You should have figured out by now that clutterbugs can’t stand a minimalist. They see all of that extra space in your life and they compulsively have to fill it.
In other words, it’s not about you. It’s momma’s addiction.
So, what do you do with the stuff you don’t want and don’t need, yet she keeps sending you? After you’ve made it perfectly clear you’re not interested, I’d donate the stuff to charity, and not be shy about telling her where it went if she asks.
My mother is the same way. I’ve gone so far as to throw out new things she’s gotten for me, making sure she sees it in the trash. I really do appreciate the thought and desire to help me, but it reaches a point where it’s rude and demeaning.
The grill I returned, having correctly guessed where she bought it, and used the store credit to buy something I actually needed. She got upset and said I’m too frugal.
Maybe you can turn her compulsion to buy stuff for you into a good thing? Get her to buy you food you like but generally won’t get yourself because its something hard to find or perhaps a bit too pricey for you buy without any guilt. Of course then you’ll get fat and then she will get a you a treadmill
One year, when I was in my 30’s, my mother gave me a ruby and diamond ring for Christmas. I like jewelry, but am quite picky as jewelry is a very personal thing. I hadn’t really wanted a ring and she’d chosen gold. I wear pretty much only silver. (Every now and then I trot the thing out and wear it, just so it doesn’t get jealous of all the silver rings that get worn all the time.) I asked her what possessed her to buy me a piece of jewelry like that.

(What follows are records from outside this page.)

import Mathlib
import Summits.QuantumAdvantage.QuantumAdvantage.Theorems.LinnikCubicClassGroupsPureCubicClassNumberHardStubUnitsNormOne9
import Summits.QuantumAdvantage.QuantumAdvantage.Theorems.LinnikCubicClassGroupsPureCubicClassNumberHardStubInvariantIdealsPrincipal
import Summits.QuantumAdvantage.QuantumAdvantage.Theorems.LinnikCubicClassGroupsPureCubicClassNumberHardStubClassNumberNotDvd
import Literature.NumberTheory.NumberFields.PureCubicClassNumberModThreeProofs
import HarnessLib

/-!
# Chevalley's ambiguous ideals with THREE ramified primes, I: invariant ideals, unit cohomology, valuations

Route `LinnikCubicClassGroups` (rank-0 hypothesis-type target `PureCubicClassNumberHard`,
stmt-QuantumAdvantage-11826); classical arithmetic of pure cubic fields (Honda 1971).  Generic
input for the cases of Honda's criterion in which `L = K(ζ₃)/F = ℚ(ζ₃)` has three ramified primes
(e.g. `K = ℚ(∛(pq))`, `p, q ≡ 2 (mod 3)`, `pq ≢ ±1 (mod 9)`: conductor `3pq`, `9pq`).  For a cyclic
cubic `L/F` with generator `σ`:

* `exists_eq_span_mul_pow₃` — with `𝓞_F` a PID and three totally ramified primes `Pᵢ³ = (tᵢ)`
  carrying all the ramification, every nonzero `σ`-invariant ideal is `(c)·P₁^a P₂^b P₃^d`,
  `a, b, d < 3` (the tree's two-prime `exists_eq_span_mul_pow` with one more case);
* `index_le_three_of_cube`, `exists_equiv_of_ten_normOne_units` — for `F` totally complex with units
  `uⁱ v³`: `#Ĥ⁻¹(σ, 𝓞_Lˣ) = 3·#Ĥ⁰ ≤ 9` (unit Herbrand quotient `MinkowskiUnit.card_mul_h0_unitsE_eq`,
  Childress Prop. 5.10), so among more than nine norm-one units two are equivalent modulo a
  `σ`-coboundary;
* `intValuation_eq_exp_of_span_eq`, `intValuation_algebraMap_eq_exp_three_mul`, `norm_smul_eq` —
  valuation and norm bookkeeping (at a totally ramified `P` the `P`-adic valuation of an element of
  `𝓞_F` is a cube, Mathlib `intValuation_liesOver`).

HONEST FRAMING (block-2b rule): kernel-checked classical algebraic number theory, NOT summit
progress; the crux `PureCubicClassNumberHard` is hypothesis-type.

## References
* T. Honda, *Pure cubic fields whose class numbers are multiples of three*, J. Number Theory 3
  (1971) 7–12. [Honda1971]
* N. Childress, *Class Field Theory* (2009), Ch. 4 §5 Prop. 5.10. [Childress2009]
-/

set_option linter.dupNamespace false

noncomputable section

open NumberField

open scoped Pointwise NumberField IntermediateField

namespace Summit.QuantumAdvantage.QuantumAdvantage.Theorems.LinnikCubicClassGroups

open Literature.NumberTheory.GaloisRepresentations
open Literature.NumberTheory.GaloisRepresentations.MinkowskiUnit
open Literature.NumberTheory.NumberFields IsDedekindDomain

/-! ### Structure of invariant ideals with three ramified primes -/

/-- **Structure of invariant ideals (three ramified primes).**  With `𝓞_F` a PID, `𝔓ᵢ³ = (tᵢ)`
(`tᵢ ∈ 𝓞_F`, `i = 1, 2, 3`) and all ramification of the cyclic cubic `L/F` carried by
`𝔓₁, 𝔓₂, 𝔓₃`, a nonzero ideal of `𝓞_L` invariant under a generator `σ` of `Gal(L/F)` is
`(c) · 𝔓₁^a · 𝔓₂^b · 𝔓₃^d` with `c ∈ 𝓞_F` and `a, b, d < 3` (as the tree's two-prime
`exists_eq_span_mul_pow`: peel off an invariant prime or a whole unramified orbit, Noetherian
induction). [folklore] -/
theorem exists_eq_span_mul_pow₃ {F L : Type*} [Field F] [Field L] [Algebra F L] [NumberField L]
    [NumberField F] [IsGalois F L] (σ : L ≃ₐ[F] L)
    (hσ : ∀ τ : L ≃ₐ[F] L, τ ∈ Subgroup.zpowers σ) (hPID : IsPrincipalIdealRing (𝓞 F))
    {P₁ P₂ P₃ : Ideal (𝓞 L)} (hP₁ : P₁.IsMaximal) (hP₂ : P₂.IsMaximal) (hP₃ : P₃.IsMaximal)
    {t₁ : 𝓞 F} (ht₁ : Ideal.span {algebraMap (𝓞 F) (𝓞 L) t₁} = P₁ ^ 3)
    {t₂ : 𝓞 F} (ht₂ : Ideal.span {algebraMap (𝓞 F) (𝓞 L) t₂} = P₂ ^ 3)
    {t₃ : 𝓞 F} (ht₃ : Ideal.span {algebraMap (𝓞 F) (𝓞 L) t₃} = P₃ ^ 3)
    (hram : ∀ Q : Ideal (𝓞 L), Q.IsMaximal → Q.ramificationIdx (𝓞 F) ≠ 1 →
      Q = P₁ ∨ Q = P₂ ∨ Q = P₃)
    (I : Ideal (𝓞 L)) (hI : I ≠ ⊥) (hinv : σ • I = I) :
    ∃ (c : 𝓞 F) (a b d : ℕ), a < 3 ∧ b < 3 ∧ d < 3 ∧
      I = Ideal.span {algebraMap (𝓞 F) (𝓞 L) c} * P₁ ^ a * P₂ ^ b * P₃ ^ d := by
  induction I using IsNoetherian.induction with
  | hgt I ih =>
    by_cases hI1 : I = ⊤
    · refine ⟨1, 0, 0, 0, by norm_num, by norm_num, by norm_num, ?_⟩
      rw [hI1, map_one, Ideal.span_singleton_one, pow_zero, pow_zero, pow_zero, mul_one, mul_one,
        mul_one]
    obtain ⟨Q, hQ, hIQ⟩ := Ideal.exists_le_maximal I hI1
    -- peeling one copy of `P` (invariant, `P³ = (t)`) off `I`
    have peel : ∀ {P : Ideal (𝓞 L)} (hP : P.IsMaximal) {t : 𝓞 F},
        Ideal.span {algebraMap (𝓞 F) (𝓞 L) t} = P ^ 3 → I ≤ P →
        ∃ J : Ideal (𝓞 L), I = P * J ∧ ∃ (c : 𝓞 F) (a b d : ℕ), a < 3 ∧ b < 3 ∧ d < 3 ∧
          J = Ideal.span {algebraMap (𝓞 F) (𝓞 L) c} * P₁ ^ a * P₂ ^ b * P₃ ^ d := by
      intro P hP t ht hIP
      obtain ⟨J, hIJ, hlt, hJ0, hJinv⟩ :=
        exists_eq_mul_of_le σ hI hP.ne_top (smul_eq_of_pow_three_eq_span σ hP ht) hinv hIP
      exact ⟨J, hIJ, ih J hlt hJ0 hJinv⟩
    by_cases h1 : Q = P₁
    · rw [h1] at hIQ
      obtain ⟨J, hIJ, c, a, b, d, ha, hb, hd, hJ⟩ := peel hP₁ ht₁ hIQ
      rcases Nat.lt_or_ge (a + 1) 3 with ha' | ha'
      · refine ⟨c, a + 1, b, d, ha', hb, hd, ?_⟩
        rw [hIJ, hJ]; ring
      · have ha2 : a = 2 := by omega
        refine ⟨c * t₁, 0, b, d, by norm_num, hb, hd, ?_⟩
        rw [hIJ, hJ, ha2, map_mul, ← Ideal.span_singleton_mul_span_singleton, ht₁]; ring
    by_cases h2 : Q = P₂
    · rw [h2] at hIQ
      obtain ⟨J, hIJ, c, a, b, d, ha, hb, hd, hJ⟩ := peel hP₂ ht₂ hIQ
      rcases Nat.lt_or_ge (b + 1) 3 with hb' | hb'
      · refine ⟨c, a, b + 1, d, ha, hb', hd, ?_⟩
        rw [hIJ, hJ]; ring
      · have hb2 : b = 2 := by omega
        refine ⟨c * t₂, a, 0, d, ha, by norm_num, hd, ?_⟩
        rw [hIJ, hJ, hb2, map_mul, ← Ideal.span_singleton_mul_span_singleton, ht₂]; ring
    by_cases h3 : Q = P₃
    · rw [h3] at hIQ
      obtain ⟨J, hIJ, c, a, b, d, ha, hb, hd, hJ⟩ := peel hP₃ ht₃ hIQ
      rcases Nat.lt_or_ge (d + 1) 3 with hd' | hd'
      · refine ⟨c, a, b, d + 1, ha, hb, hd', ?_⟩
        rw [hIJ, hJ]; ring
      · have hd2 : d = 2 := by omega
        refine ⟨c * t₃, a, b, 0, ha, hb, by norm_num, ?_⟩
        rw [hIJ, hJ, hd2, map_mul, ← Ideal.span_singleton_mul_span_singleton, ht₃]; ring
    -- `Q` is unramified: peel off the whole orbit `𝔮𝓞_L = (g)`
    have he : Q.ramificationIdx (𝓞 F) = 1 := by
      by_contra hne
      rcases hram Q hQ hne with h | h | h
      exacts [h1 h, h2 h, h3 h]
    haveI := hPID
    obtain ⟨g, hg⟩ := (IsPrincipalIdealRing.principal (Q.under (𝓞 F))).principal
    have hM : (Q.under (𝓞 F)).map (algebraMap (𝓞 F) (𝓞 L)) =
        Ideal.span {algebraMap (𝓞 F) (𝓞 L) g} := by
      rw [hg, Ideal.submodule_span_eq, Ideal.map_span, Set.image_singleton]
    have hle : I ≤ Ideal.span {algebraMap (𝓞 F) (𝓞 L) g} :=
      hM ▸ le_map_under_of_smul_eq σ hσ hI hQ he hinv hIQ
    have hMtop : Ideal.span {algebraMap (𝓞 F) (𝓞 L) g} ≠ ⊤ := by
      rw [← hM]
      exact fun h => hQ.ne_top (top_le_iff.mp (h ▸ Ideal.map_comap_le))
    obtain ⟨J, hIJ, hlt, hJ0, hJinv⟩ :=
      exists_eq_mul_of_le σ hI hMtop (smul_span_algebraMap σ g) hinv hle
    obtain ⟨c, a, b, d, ha, hb, hd, hJ⟩ := ih J hlt hJ0 hJinv
    refine ⟨g * c, a, b, d, ha, hb, hd, ?_⟩
    rw [hIJ, hJ, map_mul, ← Ideal.span_singleton_mul_span_singleton]
    ring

“Well, you don’t have a husband, but you need good jewelry. I guess I’ll have to buy it for you.”
Erm, what? Why do I need “good” jewelry? What’s wrong with my cheap, silver crap?
Oh, that. My dad insisted on buying me a pair of heavy, solid gold bangles, because, as he said, “Every adult Indian woman has a set”. Um, ok. I mean, I’m Indian, sure, but I’m not very Indian-ish, and don’t wear saris and have pretty much quit wearing salwar-kameez except for special occasions. I prefer costume jewelry anyway. If I lose it or break it, nobigdeal, right? But he insisted, so I said “Ok”. At least he let me pick out a set I liked.
Oh man, I’m jealous. I actually am not at all a jewelry person, and seldom wear more than my wedding rings and a pair of earrings. But I’m a pushover for solid gold anything. I wish my Dad had insisted on such a thing!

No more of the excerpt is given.